In 2018 Neilson penned a widely read blog titled The Beautiful Game' of Investing.

=== Argyle Fund | Neilson Family Office ===
After retiring from portfolio management and investment research responsibilities at Platinum Asset Management in 2020, Neilson remained active in financial markets and continued to manage investments personally and for The Neilson Foundation through his family office, Argyle Fund.

== Awards and honours ==
Widely regarded as one of Australia’s most celebrated investors in global equities, Neilson has received numerous industry awards over the years, including:

- the 2002 Hall of Fame Award by the Australian Fund Manager Foundation;
- the 2014 Money Management Lifetime Achievement Award – the first fund manager to be honoured with this award;
- the 2019 Industry Contribution Award by the Zenith Fund Awards.

== Philanthropy ==
Kerr Neilson and his family established The Neilson Foundation in 2007 to support both the arts and charities that work towards social cohesion. Since its inception, The Neilson Foundation has disbursed more than AUD185 million to more than 40 organisations. The Neilson Foundation favours innovative initiatives in two principal areas:
- Those that improve accessibility to the arts, with the aim of enriching cultural diversity within Australian society; and
- Those organisations that assist individuals and communities facing extreme disadvantage. Programmes that help vulnerable youth, migrants, domestic violence, or those with mental health problems.

==Personal life==
Kerr Neilson and his former wife, Judith Neilson, divorced in 2015. They have two children. In 2009, Kerr and Judith Neilson established the White Rabbit Gallery in Sydney to display Judith Neilson's collection of Chinese contemporary art. Judith Neilson accumulated the collection from frequent visits to art galleries and artist studios across China since 2000; and has one of the world's most significant collections of contemporary Chinese art. The White Rabbit Collection has been reported in many publications as a collection without comparison.

== Net worth ==
In 2007, Kerr Neilson floated 20% of Platinum Asset Management on the ASX. The majority of the shares Neilson retained (57%) were valued at AUD2.9 billion. Neilson was listed in Forbes lists of Australia's 50 richest people from 2010 until 2019. In 2023, his net worth was assessed at USD960 million, according to Forbes. As of May 2025, the Financial Review assessed Neilson's net worth as AUD1.67 billion in the 2025 Rich List. His former wife's net worth has been reported separately since 2015.

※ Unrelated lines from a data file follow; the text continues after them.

/-- **(L) THE LOWER HALF OF THE ENGINE.**  The finite-transcendence-type inequality of `λ` (the body of
`FiniteTranscendenceType λ` with its constants `c, τ`) applied to the eliminant `S = resPoly E G N`:
`S ≠ 0` because no conjugate factor `conjFactor G b` (`E(b) = 0`) is the zero polynomial; `deg S ≤ nqK + 1 ≤ c_N Q`;
the Mahler-measure bookkeeping `M(S) ≤ (max 1 relLen G)^{deg E} M(E)^N`, `relLen G ≤ A_G Q^D`, `M(E) ≤ 2^n M_A^p`,
`p ≤ a Q` gives `log H(S) ≤ c_H Q²` with `c_H = 5 + c_T`; hence `|S(λ)| ≥ exp(−A₃ Q^{2k})`, `A₃ = c (c_H + c_N)^k`
(`k ≥ τ`).  Pure bookkeeping; extracted verbatim from the gen-12 engine. -/
theorem engine_lower {lam : ℂ} {c : ℝ} {τ k : ℕ} (hc : 0 < c) (hτk : τ ≤ k)
    (hall : ∀ (S : ℤ[X]) (N H : ℕ), S ≠ 0 → 1 ≤ N → S.natDegree ≤ N → 16 ≤ H →
      (∀ i, |S.coeff i| ≤ (H : ℤ)) → Real.exp (-(c * ((N : ℝ) + Real.log H) ^ τ)) ≤ ‖aeval lam S‖)
    {E : ℤ[X]} (hE0 : E ≠ 0) {n q pn K N D : ℕ} (hq : 0 < q) (hdegE : E.natDegree ≤ n * q)
    {MA lMA : ℝ} (hMA1 : 1 ≤ MA) (hlMA : lMA = Real.log MA)
    (hME : (E.map (Int.castRingHom ℂ)).mahlerMeasure ≤ 2 ^ n * MA ^ pn)
    {G : Fin (K + 1) → ℤ[X]} (hGN : ∀ i, (G i).natDegree ≤ N)
    (hfacne : ∀ b ∈ (E.map (Int.castRingHom ℂ)).roots, conjFactor G b ≠ 0)
    {Q AG a : ℝ} (hQ : Q = q) (hAG1 : 1 ≤ AG) (ha : 0 ≤ a) (hpnQ : (pn : ℝ) ≤ a * Q)
    (hrelLen : relLen G ≤ AG * Q ^ D) {cN cT cH A₃ : ℝ} (hcN : cN = (n : ℝ) * K + 1)
    (hcT : cT = (n : ℝ) * K + n * AG + n * D + N * n + N * (a * lMA)) (hcH : cH = 5 + cT)
    (hA₃ : A₃ = c * (cH + cN) ^ k) :
    Real.exp (-(A₃ * Q ^ (2 * k))) ≤ ‖aeval lam (resPoly E G N)‖ := by
  classical
  obtain ⟨S, hSdef⟩ : ∃ S : ℤ[X], S = resPoly E G N := ⟨_, rfl⟩
  rw [← hSdef]
  have hS0 : S ≠ 0 := hSdef ▸ resPoly_ne_zero' E hE0 G hGN hfacne
  have hQ1 : (1 : ℝ) ≤ Q := by rw [hQ]; exact_mod_cast hq
  have hQ0 : (0 : ℝ) < Q := by linarith
  have hnr0 : (0 : ℝ) ≤ n := Nat.cast_nonneg n
  have hK0 : (0 : ℝ) ≤ K := Nat.cast_nonneg K
  have hN0 : (0 : ℝ) ≤ N := Nat.cast_nonneg N
  have hD0 : (0 : ℝ) ≤ D := Nat.cast_nonneg D
  have hMA0 : 0 < MA := by linarith
  have hlMA0 : 0 ≤ lMA := hlMA ▸ Real.log_nonneg hMA1
  have hAG0 : 0 ≤ AG := by linarith
  have hAGpos : 0 < AG := by linarith
  have hcN0 : 0 ≤ cN := by rw [hcN]; positivity
  have hcT0 : 0 ≤ cT := by rw [hcT]; positivity
  have hcH0 : 0 ≤ cH := by rw [hcH]; linarith
  -- degree
  obtain ⟨N₁, hN₁⟩ : ∃ N₁ : ℕ, N₁ = n * q * K + 1 := ⟨_, rfl⟩
  have hN₁1 : 1 ≤ N₁ := by omega
  have hdegS' : S.natDegree ≤ n * q * K := by
    rw [hSdef]
    exact (natDegree_resPoly_le E G hGN).trans (Nat.mul_le_mul_right _ hdegE)
  have hdegS : S.natDegree ≤ N₁ := hN₁ ▸ hdegS'.trans (Nat.le_succ _)
  have hN₁Q : (N₁ : ℝ) ≤ cN * Q := by
    rw [hN₁, hcN]; push_cast; rw [← hQ]
    have : (n : ℝ) * K * 1 ≤ (n : ℝ) * K * Q := mul_le_mul_of_nonneg_left hQ1 (by positivity)
    linarith
  -- Mahler measure and height
  have hAQ1 : 1 ≤ AG * Q ^ D := one_le_mul_of_one_le_of_one_le hAG1 (one_le_pow₀ hQ1)
  have h2MA1 : 1 ≤ (2 : ℝ) ^ n * MA ^ pn :=
    one_le_mul_of_one_le_of_one_le (one_le_pow₀ (by norm_num)) (one_le_pow₀ hMA1)
  have hMS : (S.map (Int.castRingHom ℂ)).mahlerMeasure ≤
      (AG * Q ^ D) ^ (n * q) * ((2 : ℝ) ^ n * MA ^ pn) ^ N := by
    have h1 := mahlerMeasure_resPoly_le E hE0 G hGN
    rw [← hSdef] at h1
    have h2 : relLen G ^ E.natDegree ≤ (AG * Q ^ D) ^ (n * q) :=
      calc relLen G ^ E.natDegree ≤ (max 1 (relLen G)) ^ E.natDegree :=
            pow_le_pow_left₀ (relLen_nonneg G) (le_max_right _ _) _
        _ ≤ (max 1 (relLen G)) ^ (n * q) := pow_le_pow_right₀ (le_max_left _ _) hdegE
        _ ≤ (AG * Q ^ D) ^ (n * q) :=
            pow_le_pow_left₀ (by positivity) (max_le hAQ1 hrelLen) _
    have h3 : (E.map (Int.castRingHom ℂ)).mahlerMeasure ^ N ≤ ((2 : ℝ) ^ n * MA ^ pn) ^ N :=
      pow_le_pow_left₀ (mahlerMeasure_nonneg _) hME N
    exact h1.trans (mul_le_mul h2 h3 (pow_nonneg (mahlerMeasure_nonneg _) _) (by positivity))
  obtain ⟨T, hT⟩ : ∃ T : ℝ,
      T = 2 ^ (n * q * K) * ((AG * Q ^ D) ^ (n * q) * ((2 : ℝ) ^ n * MA ^ pn) ^ N) :=
    ⟨_, rfl⟩
  have hT1 : 1 ≤ T := by
    rw [hT]
    exact one_le_mul_of_one_le_of_one_le (one_le_pow₀ (by norm_num))
      (one_le_mul_of_one_le_of_one_le (one_le_pow₀ hAQ1) (one_le_pow₀ h2MA1))
  have hT0 : 0 < T := by linarith
  obtain ⟨Hn, hHn⟩ : ∃ Hn : ℕ, Hn = max 16 ⌈T⌉₊ := ⟨_, rfl⟩
  have hHn16 : 16 ≤ Hn := hHn ▸ le_max_left _ _
  have hHnT : T ≤ (Hn : ℝ) := by
    rw [hHn]; push_cast
    exact (Nat.le_ceil T).trans (by exact_mod_cast le_max_right _ _)
  have hHnle : (Hn : ℝ) ≤ 16 + (T + 1) := by
    rw [hHn]; push_cast
    refine max_le (by linarith) ?_
    linarith [Nat.ceil_lt_add_one (by linarith : (0 : ℝ) ≤ T)]
  have hcoefS : ∀ i, |S.coeff i| ≤ (Hn : ℤ) := by
    intro i
    have h1 := abs_coeff_le_two_pow_mul_mahlerMeasure S i
    have h2 : (2 : ℝ) ^ S.natDegree ≤ 2 ^ (n * q * K) := pow_le_pow_right₀ (by norm_num) hdegS'
    have h3 : ((|S.coeff i| : ℤ) : ℝ) ≤ T := by
      rw [hT]
      exact h1.trans (mul_le_mul h2 hMS (mahlerMeasure_nonneg _) (by positivity))
    have h4 : ((|S.coeff i| : ℤ) : ℝ) ≤ ((Hn : ℤ) : ℝ) := by
      rw [Int.cast_natCast]; exact h3.trans hHnT
    exact_mod_cast h4
  have hlow := hall S N₁ Hn hS0 hN₁1 hdegS hHn16 hcoefS
  -- `log T ≤ c_T Q²`, `log H ≤ c_H Q²`, the exponent is at most `A₃ Q^{2k}`
  have hl2 : Real.log 2 ≤ 1 := by linarith [Real.log_two_lt_d9]
  have hlogQ : Real.log Q ≤ Q := log_le_self_of_pos' hQ0
  have hlogAG : Real.log AG ≤ AG := log_le_self_of_pos' hAGpos
  have hQQ : Q ≤ Q ^ 2 := by nlinarith
  have hlogT : Real.log T ≤ cT * Q ^ 2 := by
    have hAQ0 : 0 < AG * Q ^ D := by positivity
    have h2MA0 : 0 < (2 : ℝ) ^ n * MA ^ pn := by positivity
    have e1 : Real.log T = (n * q * K : ℕ) * Real.log 2 +
        ((n * q : ℕ) * (Real.log AG + D * Real.log Q) + N * (n * Real.log 2 + pn * lMA)) := by
      rw [hT, Real.log_mul (by positivity) (by positivity), Real.log_pow,
        Real.log_mul (by positivity) (by positivity), Real.log_pow, Real.log_pow,
        Real.log_mul (by positivity) (by positivity), Real.log_pow,
        Real.log_mul (by positivity) (by positivity), Real.log_pow, Real.log_pow, hlMA]
    rw [e1]; push_cast; rw [← hQ]
    have t1 : (n : ℝ) * Q * K * Real.log 2 ≤ n * K * Q ^ 2 := by
      have b1 : (n : ℝ) * Q * K * Real.log 2 ≤ n * Q * K * 1 :=
        mul_le_mul_of_nonneg_left hl2 (by positivity)
      have b2 : (n : ℝ) * K * Q ≤ n * K * Q ^ 2 :=
        mul_le_mul_of_nonneg_left hQQ (by positivity)
      linarith
    have t2 : (n : ℝ) * Q * (Real.log AG + D * Real.log Q) ≤ n * AG * Q ^ 2 + n * D * Q ^ 2 := by
      have a1 : Real.log AG + D * Real.log Q ≤ AG + D * Q := by
        have := mul_le_mul_of_nonneg_left hlogQ hD0; linarith
      have a2 : (n : ℝ) * Q * (Real.log AG + D * Real.log Q) ≤ n * Q * (AG + D * Q) :=
        mul_le_mul_of_nonneg_left a1 (by positivity)
      have a3 : (n : ℝ) * AG * Q ≤ n * AG * Q ^ 2 :=
        mul_le_mul_of_nonneg_left hQQ (by positivity : (0 : ℝ) ≤ n * AG)
      linarith
    have t3 : (N : ℝ) * (n * Real.log 2 + pn * lMA) ≤ N * n * Q ^ 2 + N * (a * lMA) * Q ^ 2 := by
      have a1 : (n : ℝ) * Real.log 2 ≤ n * Q ^ 2 := by
        have b1 := mul_le_mul_of_nonneg_left hl2 hnr0
        have b2 : (n : ℝ) * 1 ≤ n * Q ^ 2 := mul_le_mul_of_nonneg_left (one_le_pow₀ hQ1) hnr0
        linarith
      have a2 : (pn : ℝ) * lMA ≤ a * Q * lMA := mul_le_mul_of_nonneg_right hpnQ hlMA0
      have a3 : a * lMA * Q ≤ a * lMA * Q ^ 2 :=
        mul_le_mul_of_nonneg_left hQQ (by positivity : (0 : ℝ) ≤ a * lMA)
      have a4 : (N : ℝ) * (n * Real.log 2 + pn * lMA) ≤ N * (n * Q ^ 2 + a * lMA * Q ^ 2) :=
        mul_le_mul_of_nonneg_left (by linarith) hN0
      linarith
    rw [hcT]; linarith
  have hlogH : Real.log Hn ≤ cH * Q ^ 2 :=
    hcH ▸ log_natHeight_le hT1 hQ1 hcT0 hlogT hHnle hHn16
  have hH16r : (16 : ℝ) ≤ Hn := by exact_mod_cast hHn16
  have hlogH0 : 0 ≤ Real.log Hn := Real.log_nonneg (by linarith)
  have hN₁r1 : (1 : ℝ) ≤ N₁ := by exact_mod_cast hN₁1
  have hexp : c * ((N₁ : ℝ) + Real.log Hn) ^ τ ≤ A₃ * Q ^ (2 * k) := by
    rw [hA₃]; exact type_exponent_le hc.le hQ1 hN₁r1 hN₁Q hlogH0 hlogH hcN0 hcH0 hτk
  exact le_trans (Real.exp_le_exp.mpr (by linarith)) hlow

| Year | Financial Review Rich List |  | Forbes Australia's 50 Richest |  |
| Rank | Net worth (A$) | Rank | Net worth (US$) |
| 2013^{[note 1]} | 35 | $2.43 billion |  |  |
| 2014^{[note 1]} | 10 | $3.35 billion |  |  |
| 2015 |  |  |  |  |
| 2016 |  |  |  |  |
| 2017 |  |  |  |  |
| 2018 | 35 | $1.78 billion |  |  |
| 2019 | 60 | $1.49 billion |  |  |
| 2020 | 73 | $1.38 billion |  |  |
| 2021 | 73 | $1.55 billion |  |  |
| 2022 | 111 | $1.30 billion |  |  |
| 2023 | 116 | $1.24 billion |  | $960 million |
| 2024 |  | $1.60 billion |  |  |
| 2025 | 105 | $1.67 billion |  |  |

Legend
| Icon | Description |
| Steady | Has not changed from the previous year |
| Increase | Has increased from the previous year |
| Decrease | Has decreased from the previous year |

- Notes
  - Prior to 2015, net worth was reported in the name of Kerr Neilson only. From 2015, net worth was separated with individual listings for Kerr Neilson and for Judith Neilson.

== Publications ==
Two booklets have been published by Platinum Asset Management, titled Reflections on Investment and Curious Investor Behaviour. In compiling the booklets, Neilson explains his reflections on investing. In the foreword, Neilson states that investing leans heavily on common sense, which is both a prop and a hindrance to the learning process.